*What is expected:* As the answer, set down the lines below from the one containing "secondCountableTopology_gl_adelic" through the one containing "Subtype.borelSpace _", exactly and inclusively, and no others.

────────────────────────────────────────

import Literature.NumberTheory.Automorphic.GLnPlaceSplittingOperators
import HarnessLib

/-!
# Convolution and involution of pure tensors on a product group, and along a splitting
# `P ≃ₜ* G`; the product test functions `θ^{(v)} ⊗ ξ_v` on `GL_n(𝔸_K)`
(Deitmar–Echterhoff, *Principles of harmonic analysis* (2014), §1.6 and Prop. 6.2.1: the
convolution algebra `C_c(G)`; Gelbart, *Automorphic forms on adele groups* (1975), §10, p. 153:
`Φ = (∏_{v ∈ S} f_v) × f`, `Φ ⋆ Φ^*`; Bump (1997), §3.3, Prop. 3.3.2)

Topic `NumberTheory/Automorphic`; theorems only (no definition, no named fact, no instance
visible to importers). The tree's multiplicative convolution `mulConv η f₁ f₂ (g) = ∫ f₁(u) f₂(u⁻¹ g) dη(u)`
and involution `mulStar f (g) = \overline{f(g⁻¹)}` (`AutomorphicQuotientKernelConvolution`) on a
product group `G₁ × G₂` with a product measure, evaluated on pure tensors
`(e ⊗ f)(x, y) = e(x) f(y)`:

* `mulStar_tensor` — `(e ⊗ f)^* = e^* ⊗ f^*`;
* `mulConv_tensor` — **`(e₁ ⊗ f₁) ⋆ (e₂ ⊗ f₂) = (e₁ ⋆ e₂) ⊗ (f₁ ⋆ f₂)`** for the product measure
  `η₁ ⊗ η₂` (`MeasureTheory.integral_prod_mul`; no integrability needed);
* `mulStar_comp_continuousMulEquiv`, `mulConv_comp_continuousMulEquiv_of_map_eq_smul` — along a
  topological group isomorphism `E : P ≃ₜ* G` with `(E⁻¹)_* ν = κ η_P`:
  `(Φ₁ ⋆_ν Φ₂) ∘ E = κ · (Φ₁ ∘ E) ⋆_{η_P} (Φ₂ ∘ E)` and `Φ^* ∘ E = (Φ ∘ E)^*`;
* `mulConv_localTestFunction`, `mulStar_localTestFunction` — **on `GL_n(𝔸_K)`**, with the splitting
  `GLn.placeSplitting` and `(splitting⁻¹)_* ν = κ (μ_v ⊗ μ')`:
  `(θ₁^{(v)} ⊗ ξ₁) ⋆_ν (θ₂^{(v)} ⊗ ξ₂) (ι_v(a) h) = κ (ξ₁ ⋆_{μ_v} ξ₂)(a) (θ₁| ⋆_{μ'} θ₂|)(h)` and
  `(θ^{(v)} ⊗ ξ)^*(ι_v(a) h) = \overline{θ(h⁻¹)} ξ^*(a)` — so the span of the product test functions
  with factors in `*`-subalgebras at `v` and away from `v` is a `*`-algebra for `⋆_ν`, the shape of
  the matched algebras of `TraceComparisonDatumOfTestAlgebra`.

## References

* A. Deitmar, S. Echterhoff, *Principles of harmonic analysis*, 2nd ed. (2014), §1.6, Prop. 6.2.1
  [DeitmarEchterhoff2014].
* S. Gelbart, *Automorphic forms on adele groups*, Ann. of Math. Studies 83 (1975), §10, p. 153
  [Gelbart1975].
* D. Bump, *Automorphic Forms and Representations* (1997), §3.3, Prop. 3.3.2 [Bump1997].
-/

noncomputable section

open MeasureTheory Measure Set Filter Topology IsDedekindDomain NumberField
open scoped ENNReal NNReal ComplexConjugate

namespace Literature.NumberTheory.Automorphic

/-! ### Pure tensors on a product group -/

section Tensor

variable {G₁ G₂ : Type*} [Group G₁] [Group G₂]

/-- **`(e ⊗ f)^* = e^* ⊗ f^*`.** [folklore] -/
theorem mulStar_tensor (e : G₁ → ℂ) (f : G₂ → ℂ) :
    mulStar (fun p : G₁ × G₂ => e p.1 * f p.2) = fun p => mulStar e p.1 * mulStar f p.2 := by
  funext p
  simp only [mulStar_apply, Prod.fst_inv, Prod.snd_inv, map_mul]

variable [MeasurableSpace G₁] [MeasurableSpace G₂]

/-- **`(e₁ ⊗ f₁) ⋆ (e₂ ⊗ f₂) = (e₁ ⋆ e₂) ⊗ (f₁ ⋆ f₂)`** for the product measure `η₁ ⊗ η₂`:
`∫∫ e₁(a) f₁(b) e₂(a⁻¹ x) f₂(b⁻¹ y) = (∫ e₁(a) e₂(a⁻¹ x) da)(∫ f₁(b) f₂(b⁻¹ y) db)`
(`MeasureTheory.integral_prod_mul`). [cite: DeitmarEchterhoff2014, §1.6] -/
theorem mulConv_tensor (η₁ : Measure G₁) (η₂ : Measure G₂) [SFinite η₁] [SFinite η₂]
    (e₁ e₂ : G₁ → ℂ) (f₁ f₂ : G₂ → ℂ) (x : G₁) (y : G₂) :
    mulConv (η₁.prod η₂) (fun p : G₁ × G₂ => e₁ p.1 * f₁ p.2) (fun p => e₂ p.1 * f₂ p.2) (x, y) =
      mulConv η₁ e₁ e₂ x * mulConv η₂ f₁ f₂ y := by
  rw [mulConv_apply, mulConv_apply, mulConv_apply, ← integral_prod_mul]
  congr 1 with p
  simp only [Prod.fst_inv, Prod.snd_inv, Prod.fst_mul, Prod.snd_mul]
  ring

end Tensor

/-! ### Along a splitting `E : P ≃ₜ* G` -/

section Pullback

variable {P G : Type*} [Group P] [Group G] [TopologicalSpace P] [TopologicalSpace G]
  [MeasurableSpace P] [MeasurableSpace G] [BorelSpace P] [BorelSpace G]

omit [MeasurableSpace P] [MeasurableSpace G] [BorelSpace P] [BorelSpace G] in
/-- `Φ^* ∘ E = (Φ ∘ E)^*` for a homomorphism `E`. [folklore] -/
theorem mulStar_comp_continuousMulEquiv (E : P ≃ₜ* G) (Φ : G → ℂ) :
    (fun p => mulStar Φ (E p)) = mulStar (fun p => Φ (E p)) := by
  funext p
  simp only [mulStar_apply, map_inv]

/-- **`(Φ₁ ⋆_ν Φ₂)(E p) = κ · ((Φ₁ ∘ E) ⋆_{η_P} (Φ₂ ∘ E))(p)`** along a topological group
isomorphism `E : P ≃ₜ* G` with `(E⁻¹)_* ν = κ η_P` (change of variables `u = E q` and
`(E q)⁻¹ E p = E (q⁻¹ p)`). [folklore] -/
theorem mulConv_comp_continuousMulEquiv_of_map_eq_smul (E : P ≃ₜ* G) (ν : Measure G)
    (ηP : Measure P) {κ : ℝ≥0} (hκ : Measure.map E.symm ν = κ • ηP) (Φ₁ Φ₂ : G → ℂ) (p : P) :
    mulConv ν Φ₁ Φ₂ (E p) = (κ : ℂ) * mulConv ηP (fun q => Φ₁ (E q)) (fun q => Φ₂ (E q)) p := by
  rw [mulConv_apply, mulConv_apply]
  set em : G ≃ᵐ P := E.symm.toHomeomorph.toMeasurableEquiv with hem
  have hem' : (em : G → P) = E.symm := rfl
  have h1 : ∫ u, Φ₁ u * Φ₂ (u⁻¹ * E p) ∂ν =
      ∫ q, Φ₁ (E q) * Φ₂ ((E q)⁻¹ * E p) ∂(Measure.map E.symm ν) := by
    rw [← hem', integral_map_equiv]
    simp only [hem', ContinuousMulEquiv.apply_symm_apply]
  rw [h1, hκ, integral_smul_nnreal_measure, NNReal.smul_def, ← Complex.coe_smul, smul_eq_mul]
  congr 1
  refine integral_congr_ae (Eventually.of_forall fun q => ?_)
  simp only [map_mul, map_inv]

end Pullback

/-! ### `GL_n(𝔸_K)`: convolution and involution of the product test functions -/

section GLn

variable {n : ℕ} {K : Type} [Field K] [NumberField K] {v : HeightOneSpectrum (𝓞 K)}

attribute [local instance] adelicBorel borelSpace_adelic locallyCompactSpace_adelic
  secondCountableTopology_gl_adelic

/-- **Convolution of product test functions on `GL_n(𝔸_K)`**: with `(splitting⁻¹)_* ν = κ (μ_v ⊗ μ')`,
`(θ₁^{(v)} ⊗ ξ₁) ⋆_ν (θ₂^{(v)} ⊗ ξ₂) (ι_v(a) h) = κ · (ξ₁ ⋆_{μ_v} ξ₂)(a) · (θ₁| ⋆_{μ'} θ₂|)(h)`,
`θ_i|` the restrictions to `G^{(v)}` (as complex functions). [cite: Gelbart1975, §10 p. 153] -/
theorem mulConv_localTestFunction
    [MeasurableSpace (GL (Fin n) (v.adicCompletion K))] [BorelSpace (GL (Fin n) (v.adicCompletion K))]
    [SecondCountableTopology (GL (Fin n) (v.adicCompletion K))]
    (ν : Measure (AdelicGroupData.gl n K).Adelic)
    (μv : Measure (GL (Fin n) (v.adicCompletion K))) [SFinite μv]
    (μ' : Measure ((GLn.toLocalAt n K v).ker : Subgroup (AdelicGroupData.gl n K).Adelic)) [SFinite μ']
    {κ : ℝ≥0} (hκ : Measure.map (GLn.placeSplitting n K v).symm ν = κ • μv.prod μ')
    (θ₁ θ₂ : (AdelicGroupData.gl n K).Adelic → ℝ) (ξ₁ ξ₂ : GL (Fin n) (v.adicCompletion K) → ℂ)
    (p : GL (Fin n) (v.adicCompletion K) × ((GLn.toLocalAt n K v).ker : Subgroup (AdelicGroupData.gl n K).Adelic)) :
    mulConv ν (localTestFunction v θ₁ ξ₁) (localTestFunction v θ₂ ξ₂) (GLn.placeSplitting n K v p) =
      (κ : ℂ) * (mulConv μv ξ₁ ξ₂ p.1 *
        mulConv μ' (fun h : ((GLn.toLocalAt n K v).ker : Subgroup (AdelicGroupData.gl n K).Adelic) =>
            (θ₁ (h : (AdelicGroupData.gl n K).Adelic) : ℂ))
          (fun h => (θ₂ (h : (AdelicGroupData.gl n K).Adelic) : ℂ)) p.2) := by
  haveI : T2Space (AdelicGroupData.gl n K).Adelic := t2Space_gl n K
  haveI : BorelSpace ((GLn.toLocalAt n K v).ker : Subgroup (AdelicGroupData.gl n K).Adelic) :=
    Subtype.borelSpace _
  haveI : SecondCountableTopology ((GLn.toLocalAt n K v).ker : Subgroup (AdelicGroupData.gl n K).Adelic) :=
    TopologicalSpace.Subtype.secondCountableTopology _
  haveI : BorelSpace (GL (Fin n) (v.adicCompletion K) ×
      ((GLn.toLocalAt n K v).ker : Subgroup (AdelicGroupData.gl n K).Adelic)) := Prod.borelSpace
  rw [mulConv_comp_continuousMulEquiv_of_map_eq_smul (GLn.placeSplitting n K v) ν (μv.prod μ') hκ]
  congr 1
  have h1 : (fun q => localTestFunction v θ₁ ξ₁ (GLn.placeSplitting n K v q)) =
      fun q => ξ₁ q.1 * (θ₁ (q.2 : (AdelicGroupData.gl n K).Adelic) : ℂ) := by
    funext q
    rw [localTestFunction_placeSplitting, mul_comm]
  have h2 : (fun q => localTestFunction v θ₂ ξ₂ (GLn.placeSplitting n K v q)) =
      fun q => ξ₂ q.1 * (θ₂ (q.2 : (AdelicGroupData.gl n K).Adelic) : ℂ) := by
    funext q
    rw [localTestFunction_placeSplitting, mul_comm]
  rw [h1, h2]
  exact mulConv_tensor μv μ' ξ₁ ξ₂
    (fun h : ((GLn.toLocalAt n K v).ker : Subgroup (AdelicGroupData.gl n K).Adelic) =>
      (θ₁ (h : (AdelicGroupData.gl n K).Adelic) : ℂ))
    (fun h => (θ₂ (h : (AdelicGroupData.gl n K).Adelic) : ℂ)) p.1 p.2

/-- **Involution of a product test function on `GL_n(𝔸_K)`**:
`(θ^{(v)} ⊗ ξ)^*(ι_v(a) h) = \\overline{θ(h⁻¹)} · ξ^*(a)`. [cite: Gelbart1975, §10 p. 153] -/
theorem mulStar_localTestFunction (θ : (AdelicGroupData.gl n K).Adelic → ℝ)
    (ξ : GL (Fin n) (v.adicCompletion K) → ℂ)
    (p : GL (Fin n) (v.adicCompletion K) × ((GLn.toLocalAt n K v).ker : Subgroup (AdelicGroupData.gl n K).Adelic)) :
    mulStar (localTestFunction v θ ξ) (GLn.placeSplitting n K v p) =
      (θ ((p.2 : (AdelicGroupData.gl n K).Adelic)⁻¹) : ℂ) * mulStar ξ p.1 := by
  rw [mulStar_apply, ← map_inv, localTestFunction_placeSplitting, map_mul, mulStar_apply,
    Complex.conj_ofReal, Prod.snd_inv, Prod.fst_inv, Subgroup.coe_inv]

end GLn

end Literature.NumberTheory.Automorphic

────────────────────────────────────────

*Exercise solution:*
  secondCountableTopology_gl_adelic

/-- **Convolution of product test functions on `GL_n(𝔸_K)`**: with `(splitting⁻¹)_* ν = κ (μ_v ⊗ μ')`,
`(θ₁^{(v)} ⊗ ξ₁) ⋆_ν (θ₂^{(v)} ⊗ ξ₂) (ι_v(a) h) = κ · (ξ₁ ⋆_{μ_v} ξ₂)(a) · (θ₁| ⋆_{μ'} θ₂|)(h)`,
`θ_i|` the restrictions to `G^{(v)}` (as complex functions). [cite: Gelbart1975, §10 p. 153] -/
theorem mulConv_localTestFunction
    [MeasurableSpace (GL (Fin n) (v.adicCompletion K))] [BorelSpace (GL (Fin n) (v.adicCompletion K))]
    [SecondCountableTopology (GL (Fin n) (v.adicCompletion K))]
    (ν : Measure (AdelicGroupData.gl n K).Adelic)
    (μv : Measure (GL (Fin n) (v.adicCompletion K))) [SFinite μv]
    (μ' : Measure ((GLn.toLocalAt n K v).ker : Subgroup (AdelicGroupData.gl n K).Adelic)) [SFinite μ']
    {κ : ℝ≥0} (hκ : Measure.map (GLn.placeSplitting n K v).symm ν = κ • μv.prod μ')
    (θ₁ θ₂ : (AdelicGroupData.gl n K).Adelic → ℝ) (ξ₁ ξ₂ : GL (Fin n) (v.adicCompletion K) → ℂ)
    (p : GL (Fin n) (v.adicCompletion K) × ((GLn.toLocalAt n K v).ker : Subgroup (AdelicGroupData.gl n K).Adelic)) :
    mulConv ν (localTestFunction v θ₁ ξ₁) (localTestFunction v θ₂ ξ₂) (GLn.placeSplitting n K v p) =
      (κ : ℂ) * (mulConv μv ξ₁ ξ₂ p.1 *
        mulConv μ' (fun h : ((GLn.toLocalAt n K v).ker : Subgroup (AdelicGroupData.gl n K).Adelic) =>
            (θ₁ (h : (AdelicGroupData.gl n K).Adelic) : ℂ))
          (fun h => (θ₂ (h : (AdelicGroupData.gl n K).Adelic) : ℂ)) p.2) := by
  haveI : T2Space (AdelicGroupData.gl n K).Adelic := t2Space_gl n K
  haveI : BorelSpace ((GLn.toLocalAt n K v).ker : Subgroup (AdelicGroupData.gl n K).Adelic) :=
    Subtype.borelSpace _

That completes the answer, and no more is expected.